··· SOURCE INFORMATION
import Literature.NumberTheory.Automorphic.UnitaryGroupTruncatedTracePolynomialOfSiegel
import Literature.NumberTheory.Automorphic.UnitaryGroupTruncatedKernelIntegrableHolds
import HarnessLib

/-!
# The T1-qs law `UnitaryGroup.TruncatedTracePolynomial` HOLDS for `U(J₃)` of a CM field: `J^T(f)` is a
# polynomial in `log T` of degree `≤ 1` (Arthur 1981, Prop. 2.3; Rogawski 1990, §2.1; Shokranian 1992, Thm. 5.7)

Topic `NumberTheory/Automorphic`; namespace `Literature.NumberTheory.Automorphic.UnitaryGroup`. THEOREMS ONLY over
accepted tree modules: no definition, no named fact, no instance, no notation, no `sorry`. The last file of the
T1-qs LAW 2 road (cell `pub/hodgecm-mathlib`, crux H413, line `Cruxes/H413/Lines/F0_T1InnerFormTraceIdentity.lean`):
★ `truncatedTracePolynomial_of_truncatedKernelIntegrable` (LAW 2 ⇐ LAW 1) composed with ★ LAW 1
`truncatedKernelIntegrable_of_unimodular_iwasawa` ∕ `truncatedKernelIntegrable_cm`
(`UnitaryGroupTruncatedKernelIntegrableHolds`).

* `truncatedTracePolynomial_of_unimodular_iwasawa` — for a quadratic `E/F` with `c² = 1 ≠ c`, unimodularity of
  `U(J₃)(𝔸_F)` and the adelic Iwasawa decomposition: `TruncatedTracePolynomial F E c`.
* **`truncatedTracePolynomial_cm`** — `TruncatedTracePolynomial (↥(maximalRealSubfield L)) L (complexConj L)` for
  every CM field `L`, NO HYPOTHESIS: the named fact `UnitaryGroup.TruncatedTracePolynomial` of ★
  `UnitaryGroupArthurTruncatedTrace` (:302) at the line's `G = U(Φ₃)`.

## References

* J. Arthur, *The trace formula in invariant form*, Ann. of Math. 114 (1981), Prop. 2.3
  [Arthur1981TraceFormulaInvariantForm].
* J. D. Rogawski, *Automorphic Representations of Unitary Groups in Three Variables*, Annals of Mathematics
  Studies 123 (1990), §2.1 (p. 12) [Rogawski1990].
* S. Shokranian, *The Selberg–Arthur Trace Formula*, LNM 1503 (1992), Thm. (5.7), Rem. (5.8) [Shokranian1992].
-/

set_option autoImplicit false

noncomputable section

open MeasureTheory Measure NumberField IsDedekindDomain Set
open scoped NNReal ENNReal

namespace Literature.NumberTheory.Automorphic

namespace UnitaryGroup

variable {F E : Type} [Field F] [NumberField F] [Field E] [NumberField E] [Algebra F E]
  {c : E ≃ₐ[F] E}

/-- **`TruncatedTracePolynomial F E c` for a quadratic `E/F`** (`c² = 1 ≠ c`, `[E:F] = 2`), from unimodularity of
`U(J₃)(𝔸_F)` and the adelic Iwasawa decomposition alone: ★ LAW 1 `truncatedKernelIntegrable_of_unimodular_iwasawa`
fed into ★ `truncatedTracePolynomial_of_truncatedKernelIntegrable`. [cite: Arthur1981TraceFormulaInvariantForm, Prop. 2.3]
[cite: Rogawski1990, §2.1 (p. 12)] [cite: Shokranian1992, Thm. (5.7) and Rem. (5.8)] -/
theorem truncatedTracePolynomial_of_unimodular_iwasawa (hc : c * c = 1) (hc1 : c ≠ 1)
    (h2 : Module.finrank F E = 2)
    (hunimod : ∀ [MeasurableSpace (quasiSplit F E c 3).Adelic] [BorelSpace (quasiSplit F E c 3).Adelic]
      (νG : Measure (quasiSplit F E c 3).Adelic), νG.IsHaarMeasure → νG.IsMulRightInvariant)
    (hBK : ∀ g : (quasiSplit F E c 3).Adelic, ∃ b ∈ borelAdelic F E c 3, ∃ k : (quasiSplit F E c 3).Adelic,
      adelicVal F E c 3 ((StdForm.antidiagonal 3).over E) k ∈ standardMaximalCompactGL 3 E ∧ g = b * k) :
    TruncatedTracePolynomial F E c :=
  truncatedTracePolynomial_of_truncatedKernelIntegrable hc hc1 h2 hunimod hBK
    (truncatedKernelIntegrable_of_unimodular_iwasawa hc hc1 h2 hunimod hBK)

/-- **THE LAW HOLDS: `J^T(f)` IS A POLYNOMIAL IN `log T` OF DEGREE `≤ 1` on `U(J₃)` of a CM field** — the named fact
★ `UnitaryGroup.TruncatedTracePolynomial` at `(L⁺, L, complexConj)`, with NO hypothesis: for every Haar measure `ν`
of `N(𝔸)`, fundamental domain `𝓕` of `N(F)`, automorphic measure `μ` and quasi-split test function `f` there is
`p ∈ ℂ[X]`, `deg p ≤ 1`, with `J^T(f) = p(log T)` for all large `T` (Rogawski (1990), §2.1 «each term in (2.1.1) is a
polynomial in `T`»; Arthur (1981), Prop. 2.3; Shokranian (1992), Thm. (5.7), Rem. (5.8): degree `dim(A_B/A_G) = 1`).
★ LAW 1 `truncatedKernelIntegrable_cm` ∘ ★ `truncatedTracePolynomial_cm_of_truncatedKernelIntegrable`.
[cite: Rogawski1990, §2.1 (p. 12)] [cite: Arthur1981TraceFormulaInvariantForm, Prop. 2.3]
[cite: Shokranian1992, Thm. (5.7) and Rem. (5.8)] -/
theorem truncatedTracePolynomial_cm (L : Type) [Field L] [NumberField L] [IsCMField L] :
    TruncatedTracePolynomial (↥(maximalRealSubfield L)) L (IsCMField.complexConj L) :=
  truncatedTracePolynomial_cm_of_truncatedKernelIntegrable L (truncatedKernelIntegrable_cm L)

end UnitaryGroup

end Literature.NumberTheory.Automorphic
······
**ABOUT THIS EXERCISE**
Can you write out the lines above, from the first one through the one containing "every CM field", exactly as they appear and nothing more?

**ANSWER TO THIS TASK**
import Literature.NumberTheory.Automorphic.UnitaryGroupTruncatedTracePolynomialOfSiegel
import Literature.NumberTheory.Automorphic.UnitaryGroupTruncatedKernelIntegrableHolds
import HarnessLib

/-!
# The T1-qs law `UnitaryGroup.TruncatedTracePolynomial` HOLDS for `U(J₃)` of a CM field: `J^T(f)` is a
# polynomial in `log T` of degree `≤ 1` (Arthur 1981, Prop. 2.3; Rogawski 1990, §2.1; Shokranian 1992, Thm. 5.7)

Topic `NumberTheory/Automorphic`; namespace `Literature.NumberTheory.Automorphic.UnitaryGroup`. THEOREMS ONLY over
accepted tree modules: no definition, no named fact, no instance, no notation, no `sorry`. The last file of the
T1-qs LAW 2 road (cell `pub/hodgecm-mathlib`, crux H413, line `Cruxes/H413/Lines/F0_T1InnerFormTraceIdentity.lean`):
★ `truncatedTracePolynomial_of_truncatedKernelIntegrable` (LAW 2 ⇐ LAW 1) composed with ★ LAW 1
`truncatedKernelIntegrable_of_unimodular_iwasawa` ∕ `truncatedKernelIntegrable_cm`
(`UnitaryGroupTruncatedKernelIntegrableHolds`).

* `truncatedTracePolynomial_of_unimodular_iwasawa` — for a quadratic `E/F` with `c² = 1 ≠ c`, unimodularity of
  `U(J₃)(𝔸_F)` and the adelic Iwasawa decomposition: `TruncatedTracePolynomial F E c`.
* **`truncatedTracePolynomial_cm`** — `TruncatedTracePolynomial (↥(maximalRealSubfield L)) L (complexConj L)` for
  every CM field `L`, NO HYPOTHESIS: the named fact `UnitaryGroup.TruncatedTracePolynomial` of ★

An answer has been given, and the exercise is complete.